Poiché ce lo ha chiesto l’Europa è’ stato introdotto
l’istituto della mediazione obbligatoria (poi abolito e poi reintrodotto di nuovo) che
oltre a non diminuire il numero dei processi, comporta un costo ulteriore per i
cittadini.
E poi come non menzionare la legge Pinto? Questa
legge (del 24 marzo del 2001 n. 89), dopo la costituzionalizzazione del principio di
ragionevole durata del processo - art.
111 Cost.- ha introdotto
nell’ordinamento nazionale un sistema di equa riparazione del danno subito dal
cittadino a causa della irragionevole durata del processo (prima azionabile
solo davanti alla Corte Europea dei Diritti dell’Uomo).

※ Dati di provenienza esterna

import Summits.HubbardSuperconductivity.HubbardSuperconductivity.Theorems.JosephsonMirrorJmPairBridgeSchurCusp
import Summits.HubbardSuperconductivity.HubbardSuperconductivity.Theorems.JosephsonMirrorJmPairBridgeSpaceGroupFamily
import HarnessLib

/-!
# Crux `JmPairBridge` (stmt-HubbardSuperconductivity-2226), line `Sketch` (Schur landing):
# the space-group form of the Schur glue

Route `JosephsonMirror`, crux `JmPairBridge`. The most concrete statement of what line `Sketch` leaves of the crux:
crux `JmInterchange` (stmt-2227), the uniform linear Josephson gain of `JmCusp (i)` (stmt-2228) at some
`(U, δ, a, J₀)`, and EVENTUAL IRREDUCIBILITY OF THE `(N_L, 0)` GROUND FLOOR of `hubbardTorus 2 L 1 U` UNDER THE SPACE
GROUP of the torus (`U_γ U_v = fockD4 γ * fockTranslate v`) prove `JmPairBridge` — composition of
`jmPairBridge_of_interchange_of_irreducible` (`…SchurCusp`) with `exists_symmetryFamily_of_spaceGroup_irreducible`
(`…SpaceGroupFamily`). This is the recommended restatement of `JmCusp (ii)` for the tenure planner; simplicity ⇒
irreducibility (`floor_eq_bot_or_eq_of_simple`), so the restated bet is WEAKER, and the route's glue
`JmInterchange → JmCusp → JmPairBridge` is re-derived through it (`jmPairBridge_of_interchange_of_cusp`).

Sources: T. Koma, H. Tasaki, J. Stat. Phys. 76 (1994) 745, §3.4; J.-P. Serre, *Linear Representations of Finite
Groups* §2.2; D. J. Scalapino, Phys. Rep. 250 (1995) 329, §2. No definition, no named fact.
-/

noncomputable section

-- the mandated namespace `Summit.<Summit>.<Problem>.Theorems` repeats `HubbardSuperconductivity`
-- (single-problem summit, D-0017), which the `dupNamespace` linter flags on every declaration
set_option linter.dupNamespace false

namespace Summit.HubbardSuperconductivity.HubbardSuperconductivity.Theorems.JosephsonMirror

open Matrix Literature.MathematicalPhysics.QuantumLattice Literature.Probability.LatticeModels
open Summit.HubbardSuperconductivity.HubbardSuperconductivity.Theses.JosephsonMirror
  (JmPairBridge JmInterchange JmCusp)
open scoped ComplexOrder

/-- **The space-group form of the Schur glue** (the most concrete statement of what the line leaves of the
crux): crux `JmInterchange` (stmt-2227), the uniform linear Josephson gain of `JmCusp (i)` at some
`(U, δ, a, J₀)`, and, eventually in even `L`, irreducibility of the `(N_L, 0)` ground floor of
`hubbardTorus 2 L 1 U` under the SPACE GROUP of the torus (`U_γ U_v = fockD4 γ * fockTranslate v`: no
subspace of the floor other than `⊥` and the floor is invariant under all of them) prove the crux
`JmPairBridge`. Koma–Tasaki, J. Stat. Phys. 76 (1994) 745, §3.4; Serre §2.2; Scalapino (1995) §2. [folklore] -/
theorem jmPairBridge_of_interchange_of_spaceGroupIrreducible (hI : JmInterchange)
    (hC : ∃ U : ℝ, 0 < U ∧ ∃ δ ∈ Set.Ioo (0:ℝ) (1 / 2), ∃ a : ℝ, 0 < a ∧ ∃ J₀ : ℝ, 0 < J₀ ∧
      (∀ J ∈ Set.Ioc (0:ℝ) J₀, ∃ L₀ : ℕ, ∀ (L : ℕ) [NeZero L], Even L → L₀ ≤ L →
        (let ι : Type := Finset (Orb (FermionTorus 2 L))
         let N : ℕ := 2 * ⌊(1 - δ) * (L : ℝ) ^ 2 / 2⌋₊
         let H : Matrix ι ι ℂ := hubbardTorus 2 L 1 U
         let μ : ℝ := (H.minEnergyOn (szSector N 0) - H.minEnergyOn (szSector (N - 2) 0)) / 2
         let A : Matrix ι ι ℂ := hubbardTorusWith 2 L 1 U μ
         let D : Matrix ι ι ℂ := ((L : ℂ))⁻¹ • pairField dWaveFormFactor L
         let Hd : ℝ → Matrix (ι × ι) (ι × ι) ℂ := fun J =>
           Matrix.kroneckerMap (fun a b : ℂ => a * b) A 1 +
             Matrix.kroneckerMap (fun a b : ℂ => a * b) 1 (Matrix.transpose A) -
             (J : ℂ) • (Matrix.kroneckerMap (fun a b : ℂ => a * b) D
                 (Matrix.transpose (Matrix.conjTranspose D)) +
               Matrix.kroneckerMap (fun a b : ℂ => a * b) (Matrix.conjTranspose D) (Matrix.transpose D))
         let good : ι × ι → Prop := fun p =>
           ((p.1.card = N ∧ p.2.card = N) ∨ (p.1.card = N - 2 ∧ p.2.card = N - 2)) ∧
             (p.1.filter (fun o => (ofLex o).2 = 0)).card = (p.1.filter (fun o => (ofLex o).2 = 1)).card ∧
             (p.2.filter (fun o => (ofLex o).2 = 0)).card = (p.2.filter (fun o => (ofLex o).2 = 1)).card
         let S : Submodule ℂ (ι × ι → ℂ) :=
           ⨅ (p : ι × ι) (_ : ¬ good p), LinearMap.ker (LinearMap.proj (R := ℂ) (φ := fun _ : ι × ι => ℂ) p)
         let E : ℝ → ℝ := fun J => (Hd J).minEnergyOn S
         a * J * (L : ℝ) ^ 2 ≤ E 0 - E J)) ∧
      (∃ L₁ : ℕ, ∀ (L : ℕ) [NeZero L], Even L → L₁ ≤ L →
        ∀ K' : Submodule ℂ (Fock (Orb (FermionTorus 2 L))),
          K' ≤ szSector (2 * ⌊(1 - δ) * (L : ℝ) ^ 2 / 2⌋₊) 0 ⊓
              Module.End.eigenspace (Matrix.toLin' (hubbardTorus 2 L 1 U))
                (((hubbardTorus 2 L 1 U).minEnergyOn (szSector (2 * ⌊(1 - δ) * (L : ℝ) ^ 2 / 2⌋₊) 0) : ℝ) : ℂ) →
          (∀ (γ : DihedralGroup 4) (v : TorusSite 2 L), ∀ w ∈ K',
            ((fockD4 γ).val * (fockTranslate v).val) *ᵥ w ∈ K') →
          K' = ⊥ ∨ K' = szSector (2 * ⌊(1 - δ) * (L : ℝ) ^ 2 / 2⌋₊) 0 ⊓
              Module.End.eigenspace (Matrix.toLin' (hubbardTorus 2 L 1 U))
                (((hubbardTorus 2 L 1 U).minEnergyOn (szSector (2 * ⌊(1 - δ) * (L : ℝ) ^ 2 / 2⌋₊) 0) : ℝ) : ℂ))) :
    JmPairBridge := by
  obtain ⟨U, hU, δ, hδ, a, ha, J₀, hJ₀, hgain, L₁, hirr⟩ := hC
  refine jmPairBridge_of_interchange_of_irreducible hI ⟨U, hU, δ, hδ, a, ha, J₀, hJ₀, hgain, L₁, ?_⟩
  intro L _ hE hL
  exact exists_symmetryFamily_of_spaceGroup_irreducible U _ _ (hirr L hE hL)

/-- A subspace all of whose non-zero vectors are proportional has no subspaces other than `⊥` and itself.
[folklore] -/
theorem eq_bot_or_eq_of_forall_exists_smul {E : Type*} [AddCommGroup E] [Module ℂ E] (V : Submodule ℂ E)
    (hsimple : ∀ φ ∈ V, ∀ φ' ∈ V, φ ≠ 0 → ∃ c : ℂ, φ' = c • φ) (K' : Submodule ℂ E) (hK' : K' ≤ V) :
    K' = ⊥ ∨ K' = V := by
  by_cases h : K' = ⊥
  · exact Or.inl h
  · refine Or.inr (le_antisymm hK' fun v hv => ?_)
    obtain ⟨w, hwK', hw0⟩ := (Submodule.ne_bot_iff K').1 h
    obtain ⟨c, rfl⟩ := hsimple w (hK' hwK') v hv hw0
    exact K'.smul_mem c hwK'

/-- A sector ground state of `H` in `(N, S^z = M)` is exactly a non-zero vector of the floor
`szSector N M ⊓ eigenspace H (minEnergyOn H (szSector N M))`. [folklore] -/
theorem isGroundStateInSector_iff_mem_inf_eigenspace {Λ : Type*} [LinearOrder Λ] [Fintype Λ]
    (H : Matrix (Finset (Orb Λ)) (Finset (Orb Λ)) ℂ) (N : ℕ) (M : ℝ) (ψ : Fock (Orb Λ)) :
    IsGroundStateInSector H N M ψ ↔
      ψ ∈ szSector N M ⊓ Module.End.eigenspace (Matrix.toLin' H) ((H.minEnergyOn (szSector N M) : ℝ) : ℂ) ∧
        ψ ≠ 0 := by
  rw [IsGroundStateInSector, Submodule.mem_inf, Module.End.mem_eigenspace_iff, Matrix.toLin'_apply]
  tauto

/-- **Simplicity ⇒ irreducibility.** If the sector ground floor of `(N, 0)` is simple (any two sector ground
states are proportional — clause (ii) of `JmCusp`), then it has no subspace other than `⊥` and itself, in
particular none invariant under the space group: the Schur form of `JmCusp (ii)` is WEAKER than `JmCusp (ii)`.
[folklore] -/
theorem floor_eq_bot_or_eq_of_simple {L : ℕ} (U : ℝ) (N : ℕ)
    (hsimple : ∀ φ φ' : Fock (Orb (FermionTorus 2 L)),
      IsGroundStateInSector (hubbardTorus 2 L 1 U) N 0 φ → IsGroundStateInSector (hubbardTorus 2 L 1 U) N 0 φ' →
        ∃ c : ℂ, φ' = c • φ)
    (K' : Submodule ℂ (Fock (Orb (FermionTorus 2 L))))
    (hK' : K' ≤ szSector N 0 ⊓ Module.End.eigenspace (Matrix.toLin' (hubbardTorus 2 L 1 U))
      (((hubbardTorus 2 L 1 U).minEnergyOn (szSector N 0) : ℝ) : ℂ)) :
    K' = ⊥ ∨ K' = szSector N 0 ⊓ Module.End.eigenspace (Matrix.toLin' (hubbardTorus 2 L 1 U))
      (((hubbardTorus 2 L 1 U).minEnergyOn (szSector N 0) : ℝ) : ℂ) := by
  refine eq_bot_or_eq_of_forall_exists_smul _ (fun φ hφ φ' hφ' hφ0 => ?_) K' hK'
  by_cases hφ'0 : φ' = 0
  · exact ⟨0, by rw [hφ'0, zero_smul]⟩
  · exact hsimple φ φ' ((isGroundStateInSector_iff_mem_inf_eigenspace _ N 0 φ).2 ⟨hφ, hφ0⟩)
      ((isGroundStateInSector_iff_mem_inf_eigenspace _ N 0 φ').2 ⟨hφ', hφ'0⟩)

/-- **The Schur glue subsumes the route's glue `JmCruxGlue`.** `JmInterchange → JmCusp → JmPairBridge` re-derived
through `jmPairBridge_of_interchange_of_spaceGroupIrreducible`: clause (ii) of `JmCusp` (eventual simplicity of the
`(N_L, 0)` floor) implies eventual space-group irreducibility (`floor_eq_bot_or_eq_of_simple`), so the Schur form
of the bet is weaker than the filed one. (The item `JmCruxGlue`, stmt-14297, is already closed by `jmCruxGlue_proof`;
this is the consistency check of the restatement.) [folklore] -/
theorem jmPairBridge_of_interchange_of_cusp (hI : JmInterchange) (hC : JmCusp) : JmPairBridge := by
  unfold JmCusp at hC
  obtain ⟨U, hU, δ, hδ, a, ha, J₀, hJ₀, hgain, L₁, hsimple⟩ := hC
  exact jmPairBridge_of_interchange_of_spaceGroupIrreducible hI
    ⟨U, hU, δ, hδ, a, ha, J₀, hJ₀, hgain, L₁, fun L _ hE hL K' hK' _ =>
      floor_eq_bot_or_eq_of_simple U _ (hsimple L hE hL) K' hK'⟩

end Summit.HubbardSuperconductivity.HubbardSuperconductivity.Theorems.JosephsonMirror

end
import Summits.QuantumFields.GaugeBoot.Rows.KZL2rpD4CapWitB
import HarnessLib

/-!
# Gauge-boot / YM instrument: kernel cap checks of the kz-L2-rp-4D labels, chunks `24 … 27` (columns `2400 … 2799`)

Cell `ym-instrument` (HOME `run/shared/lean/pub/ym-instrument/`), crew (a), seat `ym-instrument-boot-lean-1`; A-plan-11 «BESSEL CAP»
per-label binding for the kz-L2-rp-4D label set (10 878 variables; `KZL2rpD4.label`). Witness lists from boot-plan g6's
`capwit/1` emission (kit j266067, desk `ym-instrument-boot-plan/capwit/capwit-kzL2_D4_b11o5_max_rp_hkhd_LIMcap_G2.json`, sha256
`760379a4…`; identical records for b9o5), packed 100 witnesses of 80 bits per numeral by the seat script `work/capwit/gen.py`.

HONEST FRAMING (page 1 of every file of this cell): combinatorial DATA (link lists) and kernel checks of `GaugeBoot.capCheck`;
no bound is certified here and nothing is summit-bearing; the boxes `|y_v| ≤ ρ^{m(v)}` follow in
`YangMills/Theorems/Instrument/BesselCapBoxesKZL2rp.lean` from `BesselCapRows.cap_b*_of_capCheck`.

Each theorem: for 100 consecutive columns `v`, `GaugeBoot.capCheck (labelN v) (capWitN v) 12 = true` by `decide +kernel`
(the witness list is read exactly once by the label word on `ℤ⁴`, pairwise no common plaquette, spread `+ 3 ≤ 12`).
-/

namespace Summit.QuantumFields.GaugeBoot

namespace KZL2rpD4

/-- The cap witnesses of columns `2400 … 2499` pass `capCheck` with threshold `L₀ = 12` (kernel). [folklore] -/
theorem capCheck_chunk_24 : ∀ r < 100, capCheck (labelN (100 * 24 + r)) (capWitN (100 * 24 + r)) 12 = true := by
  decide +kernel

/-- The cap witnesses of columns `2500 … 2599` pass `capCheck` with threshold `L₀ = 12` (kernel). [folklore] -/
theorem capCheck_chunk_25 : ∀ r < 100, capCheck (labelN (100 * 25 + r)) (capWitN (100 * 25 + r)) 12 = true := by
  decide +kernel

/-- The cap witnesses of columns `2600 … 2699` pass `capCheck` with threshold `L₀ = 12` (kernel). [folklore] -/
theorem capCheck_chunk_26 : ∀ r < 100, capCheck (labelN (100 * 26 + r)) (capWitN (100 * 26 + r)) 12 = true := by
  decide +kernel

/-- The cap witnesses of columns `2700 … 2799` pass `capCheck` with threshold `L₀ = 12` (kernel). [folklore] -/
theorem capCheck_chunk_27 : ∀ r < 100, capCheck (labelN (100 * 27 + r)) (capWitN (100 * 27 + r)) 12 = true := by
  decide +kernel

end KZL2rpD4

end Summit.QuantumFields.GaugeBoot
omit [Fintype t] in
/-- **`(I + J)^t = I^t ∩ J^t`.** [cite: Marseglia2019, §2 Lemma 2.3 («`(I∩J)^t = I^t + J^t`», dual form), chunk p0004] -/
theorem traceDual_sup (M N : Submodule ℤ (Π i, L i)) :
    (Algebra.traceForm ℚ (Π i, L i)).dualSubmodule (M ⊔ N) =
      (Algebra.traceForm ℚ (Π i, L i)).dualSubmodule M ⊓ (Algebra.traceForm ℚ (Π i, L i)).dualSubmodule N := by
  refine le_antisymm (le_inf (traceDual_anti le_sup_left) (traceDual_anti le_sup_right)) fun a ha z hz => ?_
  obtain ⟨m, hm, n, hn, rfl⟩ := Submodule.mem_sup.1 hz
  rw [map_add]
  exact Submodule.add_mem _ (ha.1 m hm) (ha.2 n hn)

omit [∀ i, NumberField (L i)] [Fintype t] in
/-- The sum of a full lattice and a finitely generated submodule is a full lattice. [cite: HertlingLarabi2026, §2 Lemma 2.2 (c) («`L_1 + L_2` and `L_1 ∩ L_2` are full lattices»), chunk p0005] -/
theorem isFullLattice_sup {M N : Submodule ℤ (Π i, L i)} (hM : IsFullLattice (Π i, L i) M) (hN : N.FG) :
    IsFullLattice (Π i, L i) (M ⊔ N) :=
  ⟨hM.1.sup hN, fun d => (hM.2 d).imp fun _ h => ⟨h.1, Submodule.mem_sup_left h.2⟩⟩

/-- **`(I ∩ J)^t = I^t + J^t`** for full lattices. [cite: Marseglia2019, §2 Lemma 2.3, chunk p0004] -/
theorem traceDual_inf {M N : Submodule ℤ (Π i, L i)} (hM : IsFullLattice (Π i, L i) M)
    (hN : IsFullLattice (Π i, L i) N) :
    (Algebra.traceForm ℚ (Π i, L i)).dualSubmodule (M ⊓ N) =
      (Algebra.traceForm ℚ (Π i, L i)).dualSubmodule M ⊔ (Algebra.traceForm ℚ (Π i, L i)).dualSubmodule N := by
  have h := traceDual_sup ((Algebra.traceForm ℚ (Π i, L i)).dualSubmodule M)
    ((Algebra.traceForm ℚ (Π i, L i)).dualSubmodule N)
  rw [traceDual_traceDual hM, traceDual_traceDual hN] at h
  rw [← h, traceDual_traceDual (isFullLattice_sup (isFullLattice_traceDual hM) (isFullLattice_traceDual hN).1)]

/-- **`(I:J) = (J^t:I^t)`** (for `I` full). [cite: Marseglia2019, §2 Lemma 2.3, chunk p0004] -/
theorem div_eq_traceDual_div_traceDual {M : Submodule ℤ (Π i, L i)} (hM : IsFullLattice (Π i, L i) M)
    (N : Submodule ℤ (Π i, L i)) :
    M / N = (Algebra.traceForm ℚ (Π i, L i)).dualSubmodule N / (Algebra.traceForm ℚ (Π i, L i)).dualSubmodule M := by
  rw [div_eq_traceDual hM N, mul_comm, traceDual_mul]

/-- **`S = (I:I) ⟺ II^t = S^t`** (for full `I`, `S`). [cite: Marseglia2019, §2 Lemma 2.3, chunk p0004] -/
theorem div_self_eq_iff_mul_traceDual_eq {M S : Submodule ℤ (Π i, L i)} (hM : IsFullLattice (Π i, L i) M)
    (hS : IsFullLattice (Π i, L i) S) :
    M / M = S ↔ M * (Algebra.traceForm ℚ (Π i, L i)).dualSubmodule M =
      (Algebra.traceForm ℚ (Π i, L i)).dualSubmodule S := by
  rw [mul_traceDual_eq hM]
  exact ⟨fun h => by rw [h], fun h => traceDual_inj (isFullLattice_div hM hM) hS h⟩

omit [∀ i, NumberField (L i)] [Fintype t] in
/-- An invertible fractional `R`-ideal has multiplicator ring `R`: `IJ = R`, `RI ⊆ I`, `1 ∈ R` ⟹ `(I:I) = R`
(«we have `(I:I) = R` if […] `I` is invertible»). [cite: Marseglia2019, §2 Prop. 2.10 (2) and Lemma 2.2, chunks p0004–p0005] -/
theorem div_self_eq_of_mul_eq_of_le {R I J : Submodule ℤ (Π i, L i)} (h1 : (1 : Π i, L i) ∈ R) (hIJ : I * J = R)
    (hRI : R * I ≤ I) : I / I = R := by
  refine le_antisymm (fun a ha => ?_) (Submodule.le_div_iff_mul_le.2 hRI)
  -- `a = a·1 ∈ a·IJ ⊆ IJ = R`
  have h1' : (1 : Π i, L i) ∈ I * J := by rw [hIJ]; exact h1
  rw [Submodule.mem_div_iff_forall_mul_mem] at ha
  have key : ∀ w ∈ I * J, a * w ∈ R := fun w hw =>
    Submodule.mul_induction_on hw (fun i hi j hj => by
        rw [← mul_assoc, ← hIJ]
        exact Submodule.mul_mem_mul (ha i hi) hj)
      (fun x y hx hy => by rw [mul_add]; exact R.add_mem hx hy)
  simpa using key 1 h1'

omit [∀ i, NumberField (L i)] [Fintype t] in
/-- «Observe that if such a `J` exists then `J = (R:I)`»: `IJ = R`, `RJ ⊆ J`, `1 ∈ R` ⟹ `J = (R:I)`.
[cite: Marseglia2019, §2 (before Remark 2.4), chunk p0004] -/
theorem eq_div_of_mul_eq {R I J : Submodule ℤ (Π i, L i)} (h1 : (1 : Π i, L i) ∈ R) (hIJ : I * J = R)
    (hRJ : R * J ≤ J) : J = R / I := by
  refine le_antisymm (Submodule.le_div_iff_mul_le.2 (by rw [mul_comm, hIJ])) fun x hx => ?_
  rw [Submodule.mem_div_iff_forall_mul_mem] at hx
  have h1' : (1 : Π i, L i) ∈ I * J := by rw [hIJ]; exact h1
  have key : ∀ w ∈ I * J, x * w ∈ J := fun w hw =>
    Submodule.mul_induction_on hw (fun i hi j hj => by
        rw [← mul_assoc]
        exact hRJ (Submodule.mul_mem_mul (hx i hi) hj))
      (fun a b ha hb => by rw [mul_add]; exact J.add_mem ha hb)
  simpa using key 1 h1'
import Summits.QuantumFields.BalabanUV.T4Continuum.Support.NE7Route1EndDocked
import Summits.QuantumFields.BalabanUV.T4Continuum.Spine.NE7.SlotBetaKeyingSeam

/-!
# Spine estimate NE7 — ROUTE 1's DOCKED END RE-KEYED TO THE EVENTUAL FLOW WINDOW, AS A BLACK BOX (seat ne7, file 23)

HONEST FRAMING (page 1): bookkeeping over ONE tree theorem on ONE fixed finite torus T⁴ (rung (B)+1); NE7 is NOT proved
(spine 0/9); NOT infinite volume, NOT a mass gap, NOT Clay; nothing of Bałaban's is asserted — every analytic input of
route 1's END stays a HYPOTHESIS displayed in the signature, exactly as in
`NE7Route1EndDocked.goodClause_summable_of_route1_docked` (t4-ne7-p1 lineage, p317648), which is USED, not edited.
[folklore] throughout; NO definitions.

WHAT.  File 21 (`SlotBetaKeying`) re-keyed the NE7 slot's β-binder at the ROOTS and gave drop-in twins of route 1's two
call-site lemmas; re-keying the docked END itself along its chain would be a signature substitution through the 29 modules
that thread `h031A`/`h031B` unopened (the route owner's edit).  THIS FILE AVOIDS THE CHAIN: the END is re-keyed AS A BLACK
BOX.  **`goodClause_summable_of_route1_docked_eventually031`** has the END's signature VERBATIM (165 explicit binders,
same order) except that the flow window (0.31) of [Balaban1987RG1] p. 259 is asked for BOTH runs at cutoffs `K ≥ K₁`
only (`h031A h031B : ∀ K, K₁ ≤ K → Step.Discrete031 bβ β' K (gf K) (gs K)`), and concludes the END's clause for the
`K₁`-SHIFTED families, `∃ δ, GoodClause l₀ vol (T ∘ (K₁+·)) (A ∘ (K₁+·)) (B ∘ (K₁+·)) (Bad ∘ (K₁+·)) δ ∧ Summable δ` —
which is the shape route 1's apex seam consumes anyway (`WeightRoute.goodClause_shift`,
`WeightRoute.hybridNE7_tail_of_goodClause`, `T4MatchingAssembly.StringHybridNE7 … K₀`: the apex reads every string FROM
SOME CUTOFF ON, the head being free by `T4MatchingAssembly.head_of_abs_genFun_le`).
PROOF (no analysis).  (i) `exists_literal031_extension`: a pair of tables obeying (0.31) at cutoffs `K ≥ K₁` extends to
one obeying it at EVERY cutoff and agreeing with the given one from `K₁` on (dummy table `1/g_k² = 1 + bβ(K−k)` below
`K₁`; the compatibility `bβ ≤ β′` is READ OFF the window at cutoff `K₁+1`, level `K₁`); (ii) the coupling TABLES `gs`, `gf`
enter the END only through `h031·`, `hgs·` and the 𝐑-kind slice sizes `hRSA`/`hRSB` inside the selection-reading binder
`hO`, and EVERY binder mentioning the good classes has the form `∀ K t, |t| ≤ l₀ → ∀ τ ∈ T K ∖ Bad K t, …` (checked
mechanically on the 165 binders: 39 such + `hO`'s six clauses) — so with the good classes MASKED below `K₁`
(`T′ K = T K` for `K ≥ K₁`, `∅` below) every binder restricts (`mask_restrict`), the slice sizes hold for the extended
tables (`mask_restrict_imp`: equal tables from `K₁` on, vacuous below), and the END applies verbatim; (iii) its clause
for `T′` at cutoffs `K₁ + K` is the clause for `T`; `Summable` shifts.  CONSEQUENCE: route 1's `CruxDecl_of` chain
consumes, in kernel and WITHOUT any edit of its 29 modules, only the flow window FROM SOME CUTOFF ON — i.e. (file 21 §6)
the TAIL-grade eventual floor + the printed absolute bound, never the early-index sign of the β-function (the CAP row's
currency).  The seam from a cutoff on and the two tools (`mask_restrict[_imp]`, `exists_literal031_extension`) are file 22 (`SlotBetaKeyingSeam`).  Lens: g1-plan-2 L-8 (cell `pub-balaban-gaps`).

Reference (LOCATOR only): [Balaban1987RG1] T. Bałaban, Commun. Math. Phys. 109 (1987) 249–301, (0.31) p. 259.
-/

set_option autoImplicit false

open scoped BigOperators Matrix Matrix.Norms.L2Operator
open Finset NormedSpace MeasureTheory

namespace Summit.QuantumFields.BalabanUV.T4Continuum.Spine.NE7.SlotBetaKeyingRoute1

open Literature.MathematicalPhysics.QuantumFieldTheory.Balaban1983to89
open B7Prop1Explicit B7Prop2Explicit B7Prop1Local B11
open T4AveragingDeficitWall hiding Site Plane Plaq Bond
open T4AveragingDeficitWallBoundary (periodBox IsPeriodicCfg)
open MinimalActionSandwich (IsMinimiser)
open MinimalActionRate (Regular sfClass)
open MinimalActionRefine (RegularSup gradConst)
open T4OutputRate (Carriers Functional NE9 NE5 LipBackground FadingMemory)
open T4BoundaryCarrier (BFunctional atFl NE9Fl LipBackgroundFl NE5B)
open T4TowerRateComposition (PolyLipGrowth URateUpTo)
open T4CauchySum (InjectedRate)
open T4RecentScale T4GoodClassBudget T4TermwiseBudget T4TermwiseUN T4TermwiseChainUN
open AveragingDeficitPeriodicCounting (IsPeriodicDir)
open AveragingDeficitTwoLevelPrep (twoLevelSmall)
open NE3EnergyShapes (residualScale IsUnitarySite IsPeriodicSite)
open NE3EnergyWeightedShapes (energyNormW)
open NE7EtaBackgroundCarrier
open TorusSmallFieldGlobalGauge (sectorConst)
open TermwiseBackground (cReg)
open TermwiseHolder (Realises)
open T4TermwiseTorus (IsPeriodic pbox)
open NE7Route1EndDocked (goodClause_summable_of_route1_docked)
open SlotBetaKeyingSeam (mask_restrict mask_restrict_imp exists_literal031_extension)

noncomputable section

/-! ## The docked END with the flow window asked from a cutoff `K₁` on — conclusion for the `K₁`-shifted families -/

variable {n : Type} [Fintype n] [DecidableEq n] [Nonempty n]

Attraverso un giudizio da esperirsi davanti la Corte di appello, quindi, la parte
di un processo può chiedere il risarcimento del danno patrimoniale e non
patrimoniale subito per effetto della violazione dell’art. 6 § 1
della Convenzione dei diritti dell’uomo, a causa dell’eccessiva durata del
processo.
Tuttavia
lo Stato non ha introdotto strumenti per ridurre l’eccessiva durata dei tempi
del processo, né ha organizzato gli Organi Giudiziari per rendere efficiente ed
effettivo il principio di ragionevole durata del processo, tanto che i
processi ex lege Pinto hanno notevolmente impegnato le Corti
d’Appello, e conseguentemente ulteriormente rallentato i processi!
Il
legislatore (forse proprio perché tra il 1959 e il 2011 l’Italia é stata
condannata 1.155 volte dalla Corte Europea dei Diritti dell’Uomo per
l’eccessiva durata dei suoi procedimenti giudiziari), è intervenuto più volte a
modificare la legge Pinto, restringendone sempre di più la portata applicativa
e da ultimo è intervenuto con uno strumento inappropriato, e cioè ancora una
volta tramite il decreto legge 22
giugno 2012 n. 83 ( “Misure urgenti per la crescita del Paese”), ed ha riscritto quasi integralmente le
previsioni della legge del 24 marzo 2001 n. 89, in tema di equa riparazione in
caso di violazione del termine ragionevole del processo, intervenendo sia su
norme di carattere sostanziale che su norme di carattere processuale, relative
cioè, rispettivamente, alla spettanza e quantificazione dell’indennizzo e
alle forme che devono essere osservate nel relativo giudizio.
Con quest'ultima riforma è
stata, innanzitutto, eliminata la possibilità di proporre la domanda di
riparazione del danno da irragionevole durata del processo in corso di causa e
l'istanza può essere avanzata soltanto entro sei mesi dal momento in cui la
decisione, che conclude il procedimento, è divenuta definitiva.
La riforma ha, inoltre, previsto che l'indennizzo
per il danno da eccessiva durata del processo debba essere determinato tenendo
conto (oltre che del comportamento delle parti e del giudice, della natura
degli interessi coinvolti e del valore della causa) anche dell'esito del
processo la cui durata si ritiene irragionevole, e ha stabilito, altresì, che
la misura dell'indennizzo non possa in ogni caso essere superiore al valore della
causa o a quello del diritto accertato dal giudice, se quest'ultimo valore è
inferiore rispetto a quello richiesto dalla parte.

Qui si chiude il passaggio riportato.